海外放送事情

シリーズ 世界の公共放送のインターネット展開

第6回 韓国・KBS

IT先進国に見る視聴者サービスのありかた

シリーズ6回目は、韓国の公共放送KBSのインターネットサービス、とりわけVODサービスの現状と運営の仕組み、基本戦略をリポートする。

KBSのインターネットを利用したオンライン・サービスは2000年から本格化した。KBSはあらゆる手段を使って、できるだけ多くの人々に番組を届けるのが公共放送本来の任務であるとして、ニュースや時事教養番組だけでなく、ドラマや演芸娯楽に至るまで放送終了後2週間の無料サービスを行っている。

KBSのホームページ(http://www.kbs.co.kr)からは、テレビ、ラジオ合わせておよそ300の番組サイトにアクセスできる他、地上テレビで放送中の番組を視聴することも可能である。テレビ番組のVODサービスの場合、コンテンツはドラマ、ニュースなどカテゴリー別に6つに分類されており、56Kbpsと300 Kbpsの2種類で無料サービスが行われている。

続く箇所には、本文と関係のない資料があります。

import Summits.CriticalPhenomena.CardyFormulaZ2.Theorems.CardyIKTransportIKMixedBoxCrossingTransportStubLinkTraceIneqAux

/-!
# Stub `stub_linkTraceIneq` (H4), auxiliary file 2/2: the CONE of the 1D link inequality
# (line `defect-closure-exploration`, reshape v5b, crux `IKMixedBoxCrossing`, stmt-CriticalPhenomena-5911)

Support file (`--supports stmt-CriticalPhenomena-5911`), memo c5 §9.3: the cone `InC` of entrywise nonnegative `2 × 2` matrices
whose two rows and two columns have first/second entry ratio in `[r_*, √3]`, `r_* = 7√3/15`; it is closed under multiplication
(`inC_mul_closed`, registered helper), contains `Smat`, `M1`, `Fmat g - M1` (`g ≥ 2`) and `(Fmat 1 - M1)^2`, and absorbs the
exceptional generator `Fmat 1 - M1` on both sides (the sharp EXIT LEMMA `exit_M0one`: `p₀ ≤ √3 p₁ ⇒ ratio(p·M0₁) ≥ 7√3/15`).
-/

noncomputable section

namespace Summit.CriticalPhenomena.CardyFormulaZ2.Cruxes.IKMixedBoxCrossing.DefectClosureExploration

open scoped BigOperators Classical
open Finset Matrix

namespace LinkTraceIneqAux

/-! ## §3 The cone and the admissible set -/

/-- THE CONE: entrywise nonnegative `2 × 2` matrices whose columns (`ν 0 e` vs `ν 1 e`) and rows (`ν e 0` vs `ν e 1`) have
ratio first/second entry between `r_*` and `√3`. -/
def InC (ν : Matrix (Fin 2) (Fin 2) ℝ) : Prop :=
  (∀ i j, 0 ≤ ν i j) ∧ (∀ e, rS * ν 1 e ≤ ν 0 e ∧ ν 0 e ≤ s3 * ν 1 e) ∧ (∀ e, rS * ν e 1 ≤ ν e 0 ∧ ν e 0 ≤ s3 * ν e 1)

/-- Cone membership from the four entries. -/
theorem InC.of_entries {ν : Matrix (Fin 2) (Fin 2) ℝ} {x y z w : ℝ} (hx : ν 0 0 = x) (hz : ν 0 1 = z) (hy : ν 1 0 = y)
    (hw : ν 1 1 = w) (h0 : 0 ≤ x ∧ 0 ≤ y ∧ 0 ≤ z ∧ 0 ≤ w)
    (hc : rS * y ≤ x ∧ x ≤ s3 * y ∧ rS * w ≤ z ∧ z ≤ s3 * w)
    (hr : rS * z ≤ x ∧ x ≤ s3 * z ∧ rS * w ≤ y ∧ y ≤ s3 * w) : InC ν := by
  refine ⟨?_, ?_, ?_⟩
  · rw [Fin.forall_fin_two, Fin.forall_fin_two, Fin.forall_fin_two, hx, hz, hy, hw]
    exact ⟨⟨h0.1, h0.2.2.1⟩, h0.2.1, h0.2.2.2⟩
  · rw [Fin.forall_fin_two, hx, hz, hy, hw]
    exact ⟨⟨hc.1, hc.2.1⟩, hc.2.2.1, hc.2.2.2⟩
  · rw [Fin.forall_fin_two, hx, hz, hy, hw]
    exact ⟨⟨hr.1, hr.2.1⟩, hr.2.2.1, hr.2.2.2⟩

/-- The cone is closed under multiplication (mediant inequality; registered helper). -/
theorem inC_mul_closed : ∀ {ν μ : Matrix (Fin 2) (Fin 2) ℝ}, InC ν → InC μ → InC (ν * μ) := by
  intro ν μ hν hμ
  obtain ⟨hν0, hνc, hνr⟩ := hν
  obtain ⟨hμ0, hμc, hμr⟩ := hμ
  refine ⟨fun i j => ?_, fun e => ⟨?_, ?_⟩, fun e => ⟨?_, ?_⟩⟩ <;>
    simp only [Matrix.mul_apply, Fin.sum_univ_two]
  · exact add_nonneg (mul_nonneg (hν0 i 0) (hμ0 0 j)) (mul_nonneg (hν0 i 1) (hμ0 1 j))
  · nlinarith [(hνc 0).1, (hνc 1).1, hμ0 0 e, hμ0 1 e]
  · nlinarith [(hνc 0).2, (hνc 1).2, hμ0 0 e, hμ0 1 e]
  · nlinarith [(hμr 0).1, (hμr 1).1, hν0 e 0, hν0 e 1]
  · nlinarith [(hμr 0).2, (hμr 1).2, hν0 e 0, hν0 e 1]

/-- `Smat` lies in the cone. -/
theorem InC.smat : InC Smat := by
  obtain ⟨s00, s01, s10, s11⟩ := Smat_apply
  have hs := s3_gt
  have hs' := s3_lt
  refine InC.of_entries s00 s01 s10 s11 ⟨by norm_num, by linarith, by linarith, by norm_num⟩ ?_ ?_ <;>
    rw [rS_eq] <;> refine ⟨?_, ?_, ?_, ?_⟩ <;> nlinarith [s3_facts.1]

/-- `M1` lies in the cone (all ratios equal `√3`). -/
theorem InC.m1 : InC M1 := by
  obtain ⟨m00, m01, m10, m11⟩ := M1_apply
  have hs := s3_gt
  have hs' := s3_lt
  refine InC.of_entries m00 m01 m10 m11 ⟨by norm_num, by linarith, by linarith, by norm_num⟩ ?_ ?_ <;>
    rw [rS_eq] <;> refine ⟨?_, ?_, ?_, ?_⟩ <;> nlinarith [s3_facts.1]

/-- For `n ≥ 3`: `A_n - r_* B_n ≥ 3/4 - r_* √3/4` and `B_n - r_* A_n ≥ √3/4 - r_*/4` (lower cone bounds of `Fmat (n-1) - M1`),
by induction from the exact values at `n = 3`. -/
theorem M0_lower (n : ℕ) (hn : 3 ≤ n) :
    3 / 4 - rS * (s3 / 4) ≤ A n - rS * B n ∧ s3 / 4 - rS * (1 / 4) ≤ B n - rS * A n := by
  induction n with
  | zero => omega
  | succ n ih =>
    rcases Nat.lt_or_ge n 3 with hlt | hge
    · have : n = 2 := by omega
      subst this
      rw [A_three, B_three, rS_eq]
      constructor <;> nlinarith [s3_facts.1, s3_gt, s3_lt]
    · obtain ⟨ih1, ih2⟩ := ih hge
      have hBA := (AB_bounds n).2
      have htB := tA_le_B n (by omega)
      rw [A_succ, B_succ]
      have hr0 : 0 < rS := by rw [rS_eq]; linarith [s3_gt]
      have hr1 : rS ≤ s3 / 2 := by rw [rS_eq]; linarith [s3_gt]
      constructor <;> nlinarith [s3_facts.1, s3_lt]

/-- `13/4 ≤ A_n` for `n ≥ 3`. -/
theorem A_ge_three (n : ℕ) (hn : 3 ≤ n) : 13 / 4 ≤ A n := by
  induction n with
  | zero => omega
  | succ n ih =>
    rcases Nat.lt_or_ge n 3 with hlt | hge
    · have : n = 2 := by omega
      subst this
      rw [A_three]
    · rw [A_succ]; nlinarith [ih hge, (AB_bounds n).2.1, (lt_trans (by norm_num) s3_gt : (0:ℝ) < s3)]

/-- `Fmat g - M1` lies in the cone for `g ≥ 2`. -/
theorem InC.m0 (g : ℕ) (hg : 2 ≤ g) : InC (Fmat g - M1) := by
  obtain ⟨e00, e01, e10, e11⟩ := M0_apply g
  obtain ⟨l1, l2⟩ := M0_lower (g + 1) (by omega)
  have hBA := (AB_bounds (g + 1)).2
  have htB := tA_le_B (g + 1) (by omega)
  have hA3 := A_ge_three (g + 1) (by omega)
  have hs := s3_gt
  have hs' := s3_lt
  have hr0 : 0 < rS := by rw [rS_eq]; linarith [s3_gt]
  refine InC.of_entries e00 e01 e10 e11 ⟨?_, ?_, ?_, ?_⟩ ⟨?_, ?_, ?_, ?_⟩ ⟨?_, ?_, ?_, ?_⟩ <;>
    nlinarith [s3_facts.1]

/-- EXIT LEMMA (the sharp step, `r_* = 7√3/15`): a nonnegative vector `(p₀, p₁)` with `p₀ ≤ √3 p₁`, multiplied on the right
by `Fmat 1 - M1 = [[1, 3√3/4],[3√3/4, 3/2]]`, has ratio in `[r_*, √3]`. -/
theorem exit_M0one {p0 p1 : ℝ} (h0 : 0 ≤ p0) (_h1 : 0 ≤ p1) (hle : p0 ≤ s3 * p1) :
    rS * (p0 * (3 * s3 / 4) + p1 * (3 / 2)) ≤ p0 * 1 + p1 * (3 * s3 / 4) ∧
      p0 * 1 + p1 * (3 * s3 / 4) ≤ s3 * (p0 * (3 * s3 / 4) + p1 * (3 / 2)) := by
  rw [rS_eq]
  constructor <;> nlinarith [s3_facts.1, s3_gt]

/-- The cone absorbs `Fmat 1 - M1` on the right. -/
theorem InC.mul_M0one {ν : Matrix (Fin 2) (Fin 2) ℝ} (hν : InC ν) : InC (ν * (Fmat 1 - M1)) := by
  obtain ⟨hν0, hνc, hνr⟩ := hν
  obtain ⟨e00, e01, e10, e11⟩ := M0one_apply
  have hs := s3_gt
  have hr0 : 0 < rS := by rw [rS_eq]; linarith [s3_gt]
  have hx : (ν * (Fmat 1 - M1)) 0 0 = ν 0 0 * 1 + ν 0 1 * (3 * s3 / 4) := by
    simp only [Matrix.mul_apply, Fin.sum_univ_two, e00, e10]
  have hz : (ν * (Fmat 1 - M1)) 0 1 = ν 0 0 * (3 * s3 / 4) + ν 0 1 * (3 / 2) := by
    simp only [Matrix.mul_apply, Fin.sum_univ_two, e01, e11]
  have hy : (ν * (Fmat 1 - M1)) 1 0 = ν 1 0 * 1 + ν 1 1 * (3 * s3 / 4) := by
    simp only [Matrix.mul_apply, Fin.sum_univ_two, e00, e10]
  have hw : (ν * (Fmat 1 - M1)) 1 1 = ν 1 0 * (3 * s3 / 4) + ν 1 1 * (3 / 2) := by
    simp only [Matrix.mul_apply, Fin.sum_univ_two, e01, e11]
  have k0 := exit_M0one (hν0 0 0) (hν0 0 1) (hνr 0).2
  have k1 := exit_M0one (hν0 1 0) (hν0 1 1) (hνr 1).2
  have n00 := hν0 0 0
  have n01 := hν0 0 1
  have n10 := hν0 1 0
  have n11 := hν0 1 1
  refine InC.of_entries hx hz hy hw ⟨?_, ?_, ?_, ?_⟩ ⟨?_, ?_, ?_, ?_⟩ ⟨k0.1, k0.2, k1.1, k1.2⟩
  · positivity
  · positivity
  · positivity
  · positivity
  · nlinarith [(hνc 0).1, (hνc 1).1]
  · nlinarith [(hνc 0).2, (hνc 1).2]
  · nlinarith [(hνc 0).1, (hνc 1).1]
  · nlinarith [(hνc 0).2, (hνc 1).2]

/-- The cone absorbs `Fmat 1 - M1` on the left. -/
theorem InC.M0one_mul {ν : Matrix (Fin 2) (Fin 2) ℝ} (hν : InC ν) : InC ((Fmat 1 - M1) * ν) := by
  obtain ⟨hν0, hνc, hνr⟩ := hν
  obtain ⟨e00, e01, e10, e11⟩ := M0one_apply
  have hs := s3_gt
  have hr0 : 0 < rS := by rw [rS_eq]; linarith [s3_gt]
  have hx : ((Fmat 1 - M1) * ν) 0 0 = 1 * ν 0 0 + (3 * s3 / 4) * ν 1 0 := by
    simp only [Matrix.mul_apply, Fin.sum_univ_two, e00, e01]
  have hz : ((Fmat 1 - M1) * ν) 0 1 = 1 * ν 0 1 + (3 * s3 / 4) * ν 1 1 := by
    simp only [Matrix.mul_apply, Fin.sum_univ_two, e00, e01]
  have hy : ((Fmat 1 - M1) * ν) 1 0 = (3 * s3 / 4) * ν 0 0 + (3 / 2) * ν 1 0 := by
    simp only [Matrix.mul_apply, Fin.sum_univ_two, e10, e11]
  have hw : ((Fmat 1 - M1) * ν) 1 1 = (3 * s3 / 4) * ν 0 1 + (3 / 2) * ν 1 1 := by
    simp only [Matrix.mul_apply, Fin.sum_univ_two, e10, e11]
  have k0 := exit_M0one (hν0 0 0) (hν0 1 0) (hνc 0).2
  have k1 := exit_M0one (hν0 0 1) (hν0 1 1) (hνc 1).2
  have n00 := hν0 0 0
  have n01 := hν0 0 1
  have n10 := hν0 1 0
  have n11 := hν0 1 1
  refine InC.of_entries hx hz hy hw ⟨?_, ?_, ?_, ?_⟩ ⟨?_, ?_, ?_, ?_⟩ ⟨?_, ?_, ?_, ?_⟩
  · positivity
  · positivity
  · positivity
  · positivity
  · nlinarith [k0.1]
  · nlinarith [k0.2]
  · nlinarith [k1.1]
  · nlinarith [k1.2]
  · nlinarith [(hνr 0).1, (hνr 1).1]
  · nlinarith [(hνr 0).2, (hνr 1).2]
  · nlinarith [(hνr 0).1, (hνr 1).1]
  · nlinarith [(hνr 0).2, (hνr 1).2]

/-- `(Fmat 1 - M1)^2 = [[43/16, 15√3/8], [15√3/8, 63/16]]` lies in the cone. -/
theorem InC.M0one_sq : InC ((Fmat 1 - M1) * (Fmat 1 - M1)) := by
  obtain ⟨e00, e01, e10, e11⟩ := M0one_apply
  have hx : ((Fmat 1 - M1) * (Fmat 1 - M1)) 0 0 = 43 / 16 := by
    simp only [Matrix.mul_apply, Fin.sum_univ_two, e00, e01, e10]; nlinarith [s3_facts.1]
  have hz : ((Fmat 1 - M1) * (Fmat 1 - M1)) 0 1 = 15 * s3 / 8 := by
    simp only [Matrix.mul_apply, Fin.sum_univ_two, e00, e01, e11]; ring
  have hy : ((Fmat 1 - M1) * (Fmat 1 - M1)) 1 0 = 15 * s3 / 8 := by
    simp only [Matrix.mul_apply, Fin.sum_univ_two, e00, e10, e11]; ring
  have hw : ((Fmat 1 - M1) * (Fmat 1 - M1)) 1 1 = 63 / 16 := by
    simp only [Matrix.mul_apply, Fin.sum_univ_two, e01, e10, e11]; nlinarith [s3_facts.1]
  have hs := s3_gt
  have hs' := s3_lt
  refine InC.of_entries hx hz hy hw ⟨by norm_num, by positivity, by positivity, by norm_num⟩ ?_ ?_ <;>
    rw [rS_eq] <;> refine ⟨?_, ?_, ?_, ?_⟩ <;> nlinarith [s3_facts.1]

/-- The cone is closed under multiplication (dot-notation alias). -/
theorem InC.mul {ν μ : Matrix (Fin 2) (Fin 2) ℝ} (hν : InC ν) (hμ : InC μ) : InC (ν * μ) := inC_mul_closed hν hμ

end LinkTraceIneqAux

end Summit.CriticalPhenomena.CardyFormulaZ2.Cruxes.IKMixedBoxCrossing.DefectClosureExploration

end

KBSはインターネットと地上放送の連携によって、より多くの情報と利便性のあるサービスを拡張していくことで、デジタル時代における公共放送の存在感を維持するとの立場に立っている。しかしその一方で、視聴者層の中心は中高年層であり、若年層が相対的に少ないことから、VODサービスをはじめとするインターネット向けサービスの開発にも力を入れている。ドラマやショーなどといった娯楽番組を対象に2008年から始まった「ビデオマーキング」サービスもそのひとつである。このサービスは、KBSのVODサービスを利用しながらお気に入りの場面を画面右下のボタンを押してクリッピングし、自らそのコンテンツに対して名前を付けて投稿したり、知人に送ったり、あるいは、自分のブログにスクラップしたりと、地上放送のコンテンツをあたかも個人コンテンツのように使うことができるようになっている。

日本と同じく若者のテレビ離れが進む韓国において、KBSは若年層の視聴者を取り込む必要に迫られている。また、不法コンテンツ対策も避けては通れない。韓国を代表する公共放送KBSもまた、諸外国の公共放送と共通する多くの検討課題を抱えている。